To sum it up, the authors conclude that booster immunisation against diphtheria in adults carried out with bivalent tetanus-diphtheria vaccines can produce a protective immune response dependent on persistent levels of the diphtheria antibodies correlating with time since the last vaccination. Therefore, two-dose vaccination should be considered, in an emergency, in recipients with the last dose received >34 years earlier.
This review is well written and the immunology and vaccine used against diphtheria are well highlighted and explained. Just a minor comments, please check the English spelling carefully.
Author Response
Reply:
Thank you for your most valuable comments; we have checked the English spelling.
Reviewer 3 Report
I read with interest this manuscript. The authors reported the results of a clinical trial related to the booster doses of two bivalent Diptheria and Tetanus vaccines. The paper is interesting but there are some points which need to be clarified by the authors.
The authors reported that this study was a single-blind clinical trial. This point should be expanded in the methods section- and more details should be included. Further, in the discussion section, the authors could discuss the potential impact of the single blindness on the internal validity of the study (bias). What is the response rate? The discussion is too long and lacks a final and inclusive conclusion.Author Response
I read with interest this manuscript. The authors reported the results of a clinical trial related to the booster doses of two bivalent Diptheria and Tetanus vaccines. The paper is interesting but there are some points which need to be clarified by the authors.
The authors reported that this study was a single-blind clinical trial. This point should be expanded in the methods section- and more details should be included.
Reply:
We agree; the text has been expended as follows:
“Single blinding was performed by simple overlapping of subject’s eyes with a mask during the administration of vaccine in order to reduce the bias of adverse events reports dependently of the used vaccine.”
“The potential bias of serological results dependently of investigated factors was completely excluded because the laboratory staff determining antibody concentrations was blinded to subject identity.”
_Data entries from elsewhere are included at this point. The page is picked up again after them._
import Summits.QuantumFields.YangMills.Theorems.UnitScaleTiltProp7CombLadder
import HarnessLib

/-!
# Route `UnitScaleTilt`, crux K1 «MinimiserStabilityRegPr» (stmt-QuantumFields-19200), route-R E′ path (α′), S3 K-form engine, row (R4′) — FILE 9g′ (torus letters):
# THE OFFSET FAMILY OF AXIAL MODELS — shifting the base `c ↦ c + h·e_ι` and transporting the datum along the straight segment keeps the interpolation at `c`:
# `R((axialT W (c + h e_ι) c)⁻¹)(R(W([c, c + h e_ι])⁻¹) m) = m` — the displayed `hinterp` row of ✓ `Prop7LocalModelAverage.lemmaH_curved_comb_avg` for the comb-averaging cure

Cell `ym3-torus`, D-0154 (3c) twin-width seat `ym-routeR-w1` (gen 6); row (R4′) (namer ★ym-ust-19200-p1 g15; standing PASS 21:15Z; LOCATE v1.1 = 19200 evidence #52 §4 (c3);
px17 g2's cure 21:02Z).  THEOREMS ONLY (0 `def`, 0 `sorry`); `--supports stmt-QuantumFields-19200`, count-neutral.  YM₃ on T³ is a ladder rung (R3), not the Clay problem; nothing
here claims a stub, the crux, d = 4 or the mass gap.

WHAT (ns `…Theorems.Prop7AxialOffsetFamily`; torus `Site P j`, any group `G` ∕ ring `𝔸`).
* §1 `flatMap_seg_zero`, ★ `treeWord_single` (`Γ(n·e_ι) = seg ι n`: the comb of a vector along one axis is the straight segment),
  ★★ `axialT_transl_seg` (`axialT V (transl c (h•e_ι)) c = (holT V c (seg ι h))⁻¹` when `2|h| < N`: the comb from the shifted base back to `c` is the reversed segment).
* §2 ★★ `offsetFamily_interp` (any ring of units): `R((axialT V (transl c (h•e_ι)) c)⁻¹)(R((holT V c (seg ι h))⁻¹) m) = m` — so the family `c^h := c + h e_ι`,
  `m^h := R(W([c,c^h])⁻¹)m`, `h ∈ Fin ℓ`, inhabits `hinterp` of ✓ `lemmaH_curved_comb_avg`.
HONEST SCOPE.  Bookkeeping of ✓ `B10Eq27TorusAxialLog` letters (`transl`, `rel`, `hol_pull`, `revWord_seg`); no estimate, no count.

References: T. Bałaban, CMP 98 (1985) 17–51 [Balaban1985Averaging] ((9) p.18, p.24); CMP 102 (1985) 255–275 [Balaban1985UV3] ((27) p.263); CMP 116 (1988) 1–22 [Balaban1987RG1] ((0.1) p.251).
-/

set_option autoImplicit false

noncomputable section

namespace Summit.QuantumFields.YangMills.Theorems.Prop7AxialOffsetFamily

open Literature.MathematicalPhysics.QuantumFieldTheory.Balaban1983to89
open B7Prop1Explicit (Letter e disp revWord seg treeWord hol hol_append hol_revWord' disp_seg revWord_seg seg_zero)
open B9Eq39Adjoint (R R_R_inv)
open B10Eq27TorusAxialLog (holT axialT rel transl hol_pull hol_pull_zero rel_transl_of_mem transl_add transl_zero)
open Summit.QuantumFields.YangMills.Theorems.Prop7CombLadder (treeWord_split finRange_reverse_split)

/-! ## §1 The comb from a shifted base -/

section Words

variable {d : ℕ}

/-- runs of length zero contribute nothing. [folklore] -/
theorem flatMap_seg_zero (ι : Fin d) (n : ℤ) {l : List (Fin d)} (hl : ι ∉ l) :
    l.flatMap (fun κ => seg κ ((n • e ι : B7Prop1Explicit.Site d) κ)) = [] := by
  rw [List.flatMap_eq_nil_iff]
  intro κ hκ
  have hne : κ ≠ ι := fun hh => hl (hh ▸ hκ)
  rw [Pi.smul_apply, B7Prop1Explicit.e_apply, if_neg hne, smul_zero, seg_zero]

/-- ★ the comb of a vector along one axis is the straight segment: `Γ(n·e_ι) = seg ι n`. [cite: Balaban1985Averaging, p.24] -/
theorem treeWord_single (ι : Fin d) (n : ℤ) : treeWord (n • e ι : B7Prop1Explicit.Site d) = seg ι n := by
  obtain ⟨s, t, h, hs, ht⟩ := finRange_reverse_split ι
  rw [treeWord_split _ ι h, flatMap_seg_zero ι n hs, flatMap_seg_zero ι n ht, Pi.smul_apply, B7Prop1Explicit.e_apply, if_pos rfl, smul_eq_mul,
    mul_one, List.nil_append, List.append_nil]

end Words

section Torus

variable {P : Params} {j : ℕ} {G : Type*} [Group G] (V : GaugeField P j G)

/-- ★★ **THE COMB FROM THE SHIFTED BASE BACK TO THE CENTRE IS THE REVERSED SEGMENT**: `axialT V (c + h·e_ι) c = (V([c, c + h·e_ι]))⁻¹` when the segment does not wrap
(`2|h| < N`). [cite: Balaban1985Averaging, (9) p.18, p.24; Balaban1985UV3, (27) p.263] -/
theorem axialT_transl_seg (c : Site P j) (ι : Fin P.d) (h : ℤ) (hwin : h.natAbs * 2 < P.sitesPerDir j) :
    axialT V (transl c (h • e ι)) c = (holT V c (seg ι h))⁻¹ := by
  have hN : (0 : ℤ) < (P.sitesPerDir j : ℤ) := by exact_mod_cast Nat.pos_of_ne_zero (P.sitesPerDir_ne_zero j)
  have h2 : (h.natAbs : ℤ) * 2 < (P.sitesPerDir j : ℤ) := by exact_mod_cast hwin
  have hwinν : ∀ ν, ((-h) • e ι : B7Prop1Explicit.Site P.d) ν * 2 ∈ Set.Ioc (-(P.sitesPerDir j : ℤ)) (P.sitesPerDir j) := by
    intro ν
    rw [Pi.smul_apply, B7Prop1Explicit.e_apply]
    by_cases hν : ν = ι
    · rw [if_pos hν, smul_eq_mul, mul_one]
      have h3 : -(h.natAbs : ℤ) ≤ h ∧ h ≤ (h.natAbs : ℤ) := by
        rcases Int.natAbs_eq h with hh | hh <;> constructor <;> omega
      constructor <;> omega
    · rw [if_neg hν, smul_zero, zero_mul]
      exact ⟨by omega, hN.le⟩
  set c' := transl c (h • e ι) with hc'
  have hc : transl c' ((-h) • e ι) = c := by
    rw [hc', ← transl_add, ← add_smul, add_neg_cancel, zero_smul, transl_zero]
  have hrel : rel c' c = (-h) • e ι := by
    calc rel c' c = rel c' (transl c' ((-h) • e ι)) := by rw [hc]
      _ = (-h) • e ι := rel_transl_of_mem _ _ hwinν
  rw [axialT, hrel, treeWord_single, ← revWord_seg, hc', ← hol_pull_zero V c (seg ι h), ← hol_pull V c, ← disp_seg ι h]
  exact hol_revWord' _ _ _ (by rw [zero_add])

end Torus

/-! ## §2 The interpolation row of the offset family -/

section Interp

variable {P : Params} {j : ℕ} {𝔸 : Type*} [Ring 𝔸] (V : GaugeField P j 𝔸ˣ)

/-- ★★ **THE OFFSET FAMILY INTERPOLATES**: `R((axialT V (c + h·e_ι) c)⁻¹)(R(V([c, c + h·e_ι])⁻¹) m) = m` — the `hinterp` row of ✓ `lemmaH_curved_comb_avg` for bases shifted
along one axis and data transported along the straight segment. [cite: Balaban1985Averaging, (9) p.18, p.24] -/
theorem offsetFamily_interp (c : Site P j) (ι : Fin P.d) (h : ℤ) (hwin : h.natAbs * 2 < P.sitesPerDir j) (m : 𝔸) :
    R (axialT V (transl c (h • e ι)) c)⁻¹ (R (holT V c (seg ι h))⁻¹ m) = m := by
  rw [axialT_transl_seg V c ι h hwin, inv_inv, R_R_inv]

end Interp

end Summit.QuantumFields.YangMills.Theorems.Prop7AxialOffsetFamily

end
Further, in the discussion section, the authors could discuss the potential impact of the single blindness on the internal validity of the study (bias).
Reply:
We agree. The issue is now discussed in more detail in the “Material and Methods” section. See the reply above.
What is the response rate?
Reply:
The investigated response rate in our study was seroprotection rate at levels ≥0.1 U/mL (considered to confer full protection).
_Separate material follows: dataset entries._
/-! ## §2 Inside the band |1 − a_i| ≤ τ the clamp is off and (0.20) is the adversarial comparison recursion -/

/-- The chart identity behind the coefficients: for a ≠ 0, a ≠ −1, `1 − a = (a²∕(1 + a))·(1∕a² − 1)`. [folklore] -/
theorem w_ident {a : ℝ} (ha : 0 < a) : 1 - a = a ^ 2 / (1 + a) * (1 / a ^ 2 - 1) := by
  have h1 : 1 + a ≠ 0 := by linarith
  field_simp
  ring

/-- **LOWER COEFFICIENT BOUND**: |1 − a| ≤ τ ≤ 1 ⟹ (1 − τ)²∕(2 + τ) ≤ a²∕(1 + a). [folklore] -/
theorem coeff_lower {a : ℝ} (hτ1 : τ ≤ 1) (h : |1 - a| ≤ τ) :
    (1 - τ) ^ 2 / (2 + τ) ≤ a ^ 2 / (1 + a) := by
  obtain ⟨h1, h2⟩ := abs_le.mp h
  have hτ0 : 0 ≤ τ := (abs_nonneg _).trans h
  have hal : 1 - τ ≤ a := by linarith
  have hau : a ≤ 1 + τ := by linarith
  have hsq : (1 - τ) ^ 2 ≤ a ^ 2 := pow_le_pow_left₀ (by linarith) hal 2
  rw [div_le_div_iff₀ (by linarith) (by linarith)]
  nlinarith [mul_le_mul_of_nonneg_right hsq (by linarith : (0 : ℝ) ≤ 2 + τ),
    mul_le_mul_of_nonneg_left (by linarith : 1 + a ≤ 2 + τ) (sq_nonneg (1 - τ))]

/-- **UPPER COEFFICIENT BOUND**: |1 − a| ≤ τ ≤ 1, a > 0 ⟹ a²∕(1 + a) ≤ 2. [folklore] -/
theorem coeff_le_two {a : ℝ} (ha : 0 < a) (hτ1 : τ ≤ 1) (h : |1 - a| ≤ τ) : a ^ 2 / (1 + a) ≤ 2 := by
  obtain ⟨_, h2⟩ := abs_le.mp h
  rw [div_le_iff₀ (by linarith)]
  nlinarith

/-- **FROM THE CHART TO THE COUPLING**: a > 0, |1∕a² − 1| ≤ η ≤ ½ ⟹ |1 − a| ≤ η (since (1−η)(1+η)² ≥ 1 and (1+η)(1−η)² ≤ 1 on [0, ½]). [folklore] -/
theorem abs_one_sub_le_of_inv_sq {a η : ℝ} (ha : 0 < a) (hη1 : η ≤ 1 / 2) (h : |1 / a ^ 2 - 1| ≤ η) :
    |1 - a| ≤ η := by
  have hη0 : 0 ≤ η := (abs_nonneg _).trans h
  obtain ⟨hl, hu⟩ := abs_le.mp h
  rw [abs_le]
  constructor
  · -- a ≤ 1 + η: otherwise 1/a² < 1/(1+η)² ≤ 1 − η
    rcases le_or_gt a (1 + η) with h1 | h1
    · linarith
    · exfalso
      have hlt : 1 / a ^ 2 < 1 / (1 + η) ^ 2 :=
        one_div_lt_one_div_of_lt (by positivity) (pow_lt_pow_left₀ h1 (by linarith) two_ne_zero)
      have hle : 1 / (1 + η) ^ 2 ≤ 1 - η := by
        rw [div_le_iff₀ (by positivity)]
        nlinarith [mul_nonneg hη0 (by nlinarith : (0 : ℝ) ≤ 1 - η - η ^ 2)]
      linarith
  · -- 1 − η ≤ a: otherwise 1/a² > 1/(1−η)² ≥ 1 + η
    rcases le_or_gt (1 - η) a with h1 | h1
    · linarith
    · exfalso
      have h1η : 0 < 1 - η := by linarith
      have hlt : 1 / (1 - η) ^ 2 < 1 / a ^ 2 :=
        one_div_lt_one_div_of_lt (by positivity) (pow_lt_pow_left₀ h1 ha.le two_ne_zero)
      have hle : 1 + η ≤ 1 / (1 - η) ^ 2 := by
        rw [le_div_iff₀ (by positivity)]
        nlinarith [mul_nonneg hη0 (by nlinarith : (0 : ℝ) ≤ 1 + η - η ^ 2)]
      linarith

/-- **IN THE BAND THE CLAMP IS OFF — β ALONG THE PREFIX IS THE WEIGHTED DISCREPANCY SUM.**  For a positive sequence a with |1 − a_i| ≤ τ for i ≤ k:
`β_{k+1}(a_0, …, a_k) = Σ_{i≤k} θ^{k−i}·(C·a_i²∕(1+a_i))·(1∕a_i² − 1)`. [folklore] -/
theorem beta_prefix_eq
    (hβ : ∀ (k : ℕ) (p : Fin (k + 1) → ℝ), β k p = C * ∑ i : Fin (k + 1), θ ^ (k - (i : ℕ)) * max (-τ) (min τ (1 - p i)))
    {a : ℕ → ℝ} {k : ℕ} (hpos : ∀ i, i ≤ k → 0 < a i) (hband : ∀ i, i ≤ k → |1 - a i| ≤ τ) :
    β k (prefixOf a k) = ∑ i ∈ range (k + 1), θ ^ (k - i) * (C * (a i ^ 2 / (1 + a i))) * (1 / a i ^ 2 - 1) := by
  rw [hβ, Finset.mul_sum,
    Finset.sum_range (fun i => θ ^ (k - i) * (C * (a i ^ 2 / (1 + a i))) * (1 / a i ^ 2 - 1))]
  refine Finset.sum_congr rfl fun i _ => ?_
  have hi : (i : ℕ) ≤ k := Nat.lt_succ_iff.mp i.isLt
  simp only [FlowStep.prefixOf_apply]
  rw [clamp_eq (hband i hi), w_ident (hpos i hi)]
  ring

/-- **SIZE OF β IN THE BAND**: if moreover |1∕a_i² − 1| ≤ R for i ≤ k (and 0 ≤ θ < 1, 0 ≤ C, τ ≤ 1), then |β_{k+1}(a_0, …, a_k)| ≤ (2C∕(1 − θ))·R — the coefficients are
≤ 2C and the ages sum to ≤ 1∕(1 − θ).  What keeps a run started near 1 inside the band. [folklore] -/
theorem beta_prefix_abs_le
    (hβ : ∀ (k : ℕ) (p : Fin (k + 1) → ℝ), β k p = C * ∑ i : Fin (k + 1), θ ^ (k - (i : ℕ)) * max (-τ) (min τ (1 - p i)))
    (hC : 0 ≤ C) (hθ0 : 0 ≤ θ) (hθ1 : θ < 1) (hτ1 : τ ≤ 1)
    {a : ℕ → ℝ} {k : ℕ} {R : ℝ} (hpos : ∀ i, i ≤ k → 0 < a i) (hband : ∀ i, i ≤ k → |1 - a i| ≤ τ)
    (hR : ∀ i, i ≤ k → |1 / a i ^ 2 - 1| ≤ R) :
    |β k (prefixOf a k)| ≤ 2 * C / (1 - θ) * R := by
  have hR0 : 0 ≤ R := (abs_nonneg _).trans (hR 0 (Nat.zero_le _))
  rw [beta_prefix_eq hβ hpos hband]
  have hterm : ∀ i ∈ range (k + 1),
      |θ ^ (k - i) * (C * (a i ^ 2 / (1 + a i))) * (1 / a i ^ 2 - 1)| ≤ 2 * C * R * θ ^ (k - i) := by
    intro i hi
    have hik : i ≤ k := Nat.lt_succ_iff.mp (mem_range.mp hi)
    have ha := hpos i hik
    have hw0 : 0 ≤ a i ^ 2 / (1 + a i) := by positivity
    rw [abs_mul, abs_mul, abs_of_nonneg (pow_nonneg hθ0 _), abs_of_nonneg (mul_nonneg hC hw0)]
    have h1 : C * (a i ^ 2 / (1 + a i)) ≤ 2 * C := by
      have := coeff_le_two ha hτ1 (hband i hik); nlinarith
    calc θ ^ (k - i) * (C * (a i ^ 2 / (1 + a i))) * |1 / a i ^ 2 - 1|
        ≤ θ ^ (k - i) * (2 * C) * R :=
          mul_le_mul (mul_le_mul_of_nonneg_left h1 (pow_nonneg hθ0 _)) (hR i hik) (abs_nonneg _) (by positivity)
      _ = 2 * C * R * θ ^ (k - i) := by ring
  calc |∑ i ∈ range (k + 1), θ ^ (k - i) * (C * (a i ^ 2 / (1 + a i))) * (1 / a i ^ 2 - 1)|
      ≤ ∑ i ∈ range (k + 1), |θ ^ (k - i) * (C * (a i ^ 2 / (1 + a i))) * (1 / a i ^ 2 - 1)| :=
        Finset.abs_sum_le_sum_abs _ _
    _ ≤ ∑ i ∈ range (k + 1), 2 * C * R * θ ^ (k - i) := Finset.sum_le_sum hterm
    _ = 2 * C * R * ∑ i ∈ range (k + 1), θ ^ (k - i) := by rw [Finset.mul_sum]
    _ ≤ 2 * C * R * (1 / (1 - θ)) := by
        refine mul_le_mul_of_nonneg_left ?_ (by positivity)
        have h := geom_tail_le hθ0 hθ1 0 (k + 1)
        simp only [Nat.Ico_zero_eq_range, Nat.sub_zero] at h
        calc ∑ i ∈ range (k + 1), θ ^ (k - i) = ∑ i ∈ range (k + 1), θ ^ (k + 1 - 1 - i) :=
              Finset.sum_congr rfl fun i _ => by rw [show k + 1 - 1 - i = k - i by omega]
          _ = ∑ i ∈ range (k + 1), θ ^ i := Finset.sum_range_reflect (fun i => θ ^ i) (k + 1)
          _ ≤ 1 / (1 - θ) := h
    _ = 2 * C / (1 - θ) * R := by ring

/-- **THE EXACT BAND RECURSION.**  A positive run a of (0.20) of length n for the clamp family, inside the band |1 − a_i| ≤ τ (i ≤ n), satisfies for k < n
`D_{k+1} = D_k − Σ_{i≤k} θ^{k−i}·(C·a_i²∕(1+a_i))·D_i`, D_i := 1∕a_i² − 1 — the SUM FORM of `…SharpOscillation` with coefficients c_i = C·a_i²∕(1+a_i): every modulus
inequality of `…Sharp.signed_step_half` is an equality here, with the order-killing sign. [cite: Balaban1987RG1, (0.20) p.256 with p.298] -/
theorem band_recursion
    (hβ : ∀ (k : ℕ) (p : Fin (k + 1) → ℝ), β k p = C * ∑ i : Fin (k + 1), θ ^ (k - (i : ℕ)) * max (-τ) (min τ (1 - p i)))
    {n : ℕ} {a : ℕ → ℝ} (ha : RGEqH n β a) (hpos : ∀ i, i ≤ n → 0 < a i) (hband : ∀ i, i ≤ n → |1 - a i| ≤ τ)
    {k : ℕ} (hk : k < n) :
    1 / a (k + 1) ^ 2 - 1
      = (1 / a k ^ 2 - 1) - ∑ i ∈ range (k + 1), θ ^ (k - i) * (C * (a i ^ 2 / (1 + a i))) * (1 / a i ^ 2 - 1) := by
  have e := ha k hk
  rw [beta_prefix_eq hβ (fun i hi => hpos i (hi.trans hk.le)) (fun i hi => hband i (hi.trans hk.le))] at e
  linarith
The discussion is too long and lacks a final and inclusive conclusion.
Reply:
We agree and a “Conclusion” section has been added, see below.
“Booster immunisation against diphtheria in adults carried out with bivalent tetanus-diphtheria vaccines produced a protective immune response dependent on persistent levels of diphtheria antibodies prior to the booster dose. The persistence of antibody levels is the key predictor of seroprotection achievement correlating with time since the last vaccination.
Therefore, two-dose vaccination should be considered, in an emergency, in recipients with the last dose received >34 years earlier. Based on our data, we can further anticipate a higher increase in diphtheria antibodies more often in non-smokers and in adults without statin treatment. If these factors have any clinical impact on protection against diphtheria is yet to be established.”
Round 2
Reviewer 1 Report
Authors answered to the criticisms.
Reviewer 3 Report
All my concerns have been addressed by the authors.